Du 29 au 7 février 2010, dans le cadre de la deuxième édition du festival « Un état du monde… et du cinéma », le Forum des images proposait un Focus sur l’Iran avec la projection de quatre films. À cette occasion et en prévision de la rencontre-débat du samedi 6 février après la projection de Green Days d’Hana Makhmalbaf, le texte suivant était paru sur le site de Rue 89.
Après une année 2009 particulière pour l’Iran, entre les 30 ans de la Révolution islamique et l’élection présidentielle du 12 juin dont le résultat fut massivement disputé dans la rue, le cinéma permet de comprendre un mouvement de contestation sans précédent.
Soit un mouvement pacifique qui désire un changement légal de la situation en Iran, un mouvement non pas contre l’islam mais contre l’islam politique. C’est aussi un mouvement qui s’exprime par le Net et les nouvelles technologies.
Les films montrés au Forum des images de Paris, au cours d’un Focus sur l’Iran dans le cadre du festival Un état du monde… et du cinéma, portent tous la trace de ces caractéristiques. Comme beaucoup d’autres longs métrages iraniens de l’année 2009, ils témoignent d’une transformation non seulement du pays mais aussi de sa diaspora.
Ainsi, le documentaire Bassidji de Mehran Tamadon prend pour sujet la milice islamique créée par Khomeyni au lendemain de la Révolution. Le cinéaste ne revient pas sur le passé mais cherche à interroger le présent.
Se battre pour l’islam ou pour l’Iran ?
Des failles apparaissent dans l’idéologie des bassidji. Ainsi un dialogue met en présence deux vétérans de la guerre Iran-Irak lors d’un pèlerinage à Kerbala en Irak. Le premier estime que la jeunesse actuelle ne se battrait plus contre l’ennemi. Ce que conteste son interlocuteur qui pense qu’elle le ferait, peut-être pas pour l’islam mais pour l’Iran.
À la fin du film, Mehran Tamadon avoue qu’il n’est pas croyant. Loin de s’en offusquer, son interlocuteur bassidj relativise cet aveu et en plaisante avec lui en tant qu’Iranien. Interview de Mehran Tamadon cinéaste de Bassidji.(Voir la vidéo)
Green Days, d’Hana Makhmalbaf est sans doute le film le plus marqué par les événements de juin. Le tournage fut entrepris au moment des élections présidentielles et le montage a été terminé durant l’été avec le choc des premières images du Net. Leur inscription dans le film est parfois maladroite, mais ce défaut ne saurait diminuer la qualité principale du film, document précieux sur la campagne présidentielle.
Green Days donne la parole à tous les camps de la présidentielle iranienne
Hana Makhmalbaf, donne la parole aussi bien aux partisans de Mir Hossein Moussavi qu’à ceux d’Ahmadinejad ou aux abstentionnistes.
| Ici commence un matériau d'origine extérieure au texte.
import Summits.CriticalPhenomena.PercolationContinuityZ3.Theorems.Transplant.D10SKc11_4525P2
import HarnessLib

/-!
# Diamond film `D_10` — KERNEL CERTIFICATE for the class `11_4525` of `ShapedLinkageX 4 (DiamondFilm.sqShadow (k := 10))`, THE CLASS (mask + coverage from the 2 parts) (template `fullmcp`, |W| = 205, 2162 terminal pairs, 6254 plans)

builds on p205010 (kernel theorem, internal audit signed; external expert review pending) — NOT used in this file.  Lane `prim-bschramm`, seat `prim-bschramm-p2` (gen 43; class C1b;
memo `HOME/bschramm/P2-LATTICES.md` §152); helper file (`--supports stmt-CriticalPhenomena-4575 --as helper`).  Generated by `cert/emit_dk.py` from the plans of `cert/gen_dk.py`
(canonical BFS routings with avoid hints, exact mirror `cert/kern_dk.py` of «DkSKDefs»); re-checked here by the kernel (`DCtx.checkEs`); `caseOK_k10_11_4525` feeds «D10SKFinal».
[cite: DuminilCopinSidoraviciusTassion2016, §2.3 (proof of Fact 2: the three disjoint paths in B_R(z))]
-/

namespace Summit.CriticalPhenomena.PercolationContinuityZ3.Theorems.Transplant

namespace DiamondFilm.DK

/-- The cleared mask of the class `11_4525` of `D_10` is admissible (inside the cleared block, containing the forced core). [folklore] -/
theorem wOK_k10_11_4525 : DCtx.wOK (⟨10, 1, 1, 4, 5, 2, 5, 81999835198937170517730300462231737225911172755897996829006794644064287301763393273234954364164193615217239026815387811840⟩ : DCtx) = true := by
  decide +kernel

/-- **THE CLASS `11_4525` OF `D_10` IS COVERED**: every needed bit of every certified terminal pair has a swap-pair plan. [cite: DuminilCopinSidoraviciusTassion2016, §2.3 (proof of Fact 2)] -/
theorem caseOK_k10_11_4525 : CaseOK (⟨10, 1, 1, 4, 5, 2, 5, 81999835198937170517730300462231737225911172755897996829006794644064287301763393273234954364164193615217239026815387811840⟩ : DCtx) :=
  caseOK_of_chunks _ [[14, 15, 16], [17, 18, 19], [25, 37, 49], [61, 73, 85], [97, 110, 111], [112, 113, 114], [115, 158, 159], [160, 161, 162], [163, 169, 181], [193, 205, 217], [229, 241, 254], [255, 256, 257], [258, 259, 302], [304, 306, 326], [350, 374, 398], [400, 402]]
    (List.forall_mem_cons.2 ⟨checkEs_sound _ _ _ chunk_k10_11_4525_0, List.forall_mem_cons.2 ⟨checkEs_sound _ _ _ chunk_k10_11_4525_1, List.forall_mem_cons.2 ⟨checkEs_sound _ _ _ chunk_k10_11_4525_2, List.forall_mem_cons.2 ⟨checkEs_sound _ _ _ chunk_k10_11_4525_3, List.forall_mem_cons.2 ⟨checkEs_sound _ _ _ chunk_k10_11_4525_4, List.forall_mem_cons.2 ⟨checkEs_sound _ _ _ chunk_k10_11_4525_5, List.forall_mem_cons.2 ⟨checkEs_sound _ _ _ chunk_k10_11_4525_6, List.forall_mem_cons.2 ⟨checkEs_sound _ _ _ chunk_k10_11_4525_7, List.forall_mem_cons.2 ⟨checkEs_sound _ _ _ chunk_k10_11_4525_8, List.forall_mem_cons.2 ⟨checkEs_sound _ _ _ chunk_k10_11_4525_9, List.forall_mem_cons.2 ⟨checkEs_sound _ _ _ chunk_k10_11_4525_10, List.forall_mem_cons.2 ⟨checkEs_sound _ _ _ chunk_k10_11_4525_11, List.forall_mem_cons.2 ⟨checkEs_sound _ _ _ chunk_k10_11_4525_12, List.forall_mem_cons.2 ⟨checkEs_sound _ _ _ chunk_k10_11_4525_13, List.forall_mem_cons.2 ⟨checkEs_sound _ _ _ chunk_k10_11_4525_14, List.forall_mem_cons.2 ⟨checkEs_sound _ _ _ chunk_k10_11_4525_15, List.forall_mem_nil _⟩⟩⟩⟩⟩⟩⟩⟩⟩⟩⟩⟩⟩⟩⟩⟩)
    (by decide +kernel)

end DiamondFilm.DK

end Summit.CriticalPhenomena.PercolationContinuityZ3.Theorems.Transplant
C’est une vraie plongée au cœur de Téhéran comme aucune vidéo ne saurait le montrer.(Voir la bande-annonce)
L’avant-première de Green Days à la Mostra de Venise. (Voir la vidéo)
Suivant les traces du film de genre, Téhéran, de Nader T. Homayoun, aborde plusieurs sujets tabous de la société iranienne comme la place des mafias dans l’économie ainsi que la prostitution, le trafic de drogue et d’enfants qui en découlent. On a beaucoup reproché au cinéma iranien de ne pas traiter de ces sujets.
Téhéran traite de thèmes peu courants dans le cinéma iranien
Téhéran y parvient sans misérabilisme et en soignant la forme qui évoque parfois le cinéma hongkongais ou américain mais en plaçant très souvent dans le plan les couleurs du drapeau iranien. Le film a reçu le prix de la Semaine de la critique à la Mostra de Venise. (voir la vidéo)
C’est également à un sujet tabou, celui du sida, que s’en prend My Tehran for sale de Granaz Moussavi à travers un portrait de femme moderne à Téhéran. Le film est placé sous la tutelle de Forough Farrokhzad. Pour son unique film : La Maison est noire (1962), la poétesse prenait pour sujet la lèpre, le film de Granaz Moussavi aborde le sida avec la même force et la même pudeur. (Voir la vidéo)
Tous ces films montrent l’état d’une société en transformation capable de regarder en face son passé et son présent pour s’inventer un avenir. C’est cette maturité dont témoigne le Mouvement vert.
Si celui-ci aboutit, c’est le regard sur l’Islam qui changera à travers le monde. L’islam cessera d’être considéré comme une menace et apparaîtra comme un fait culturel. La situation au Moyen Orient changera alors en sortant de l’impasse des conflits religieux pour penser autrement les relations entre les différentes communautés mais aussi entre religieux et laïcs.
C’est la raison pour laquelle il est important de parler de l’Iran.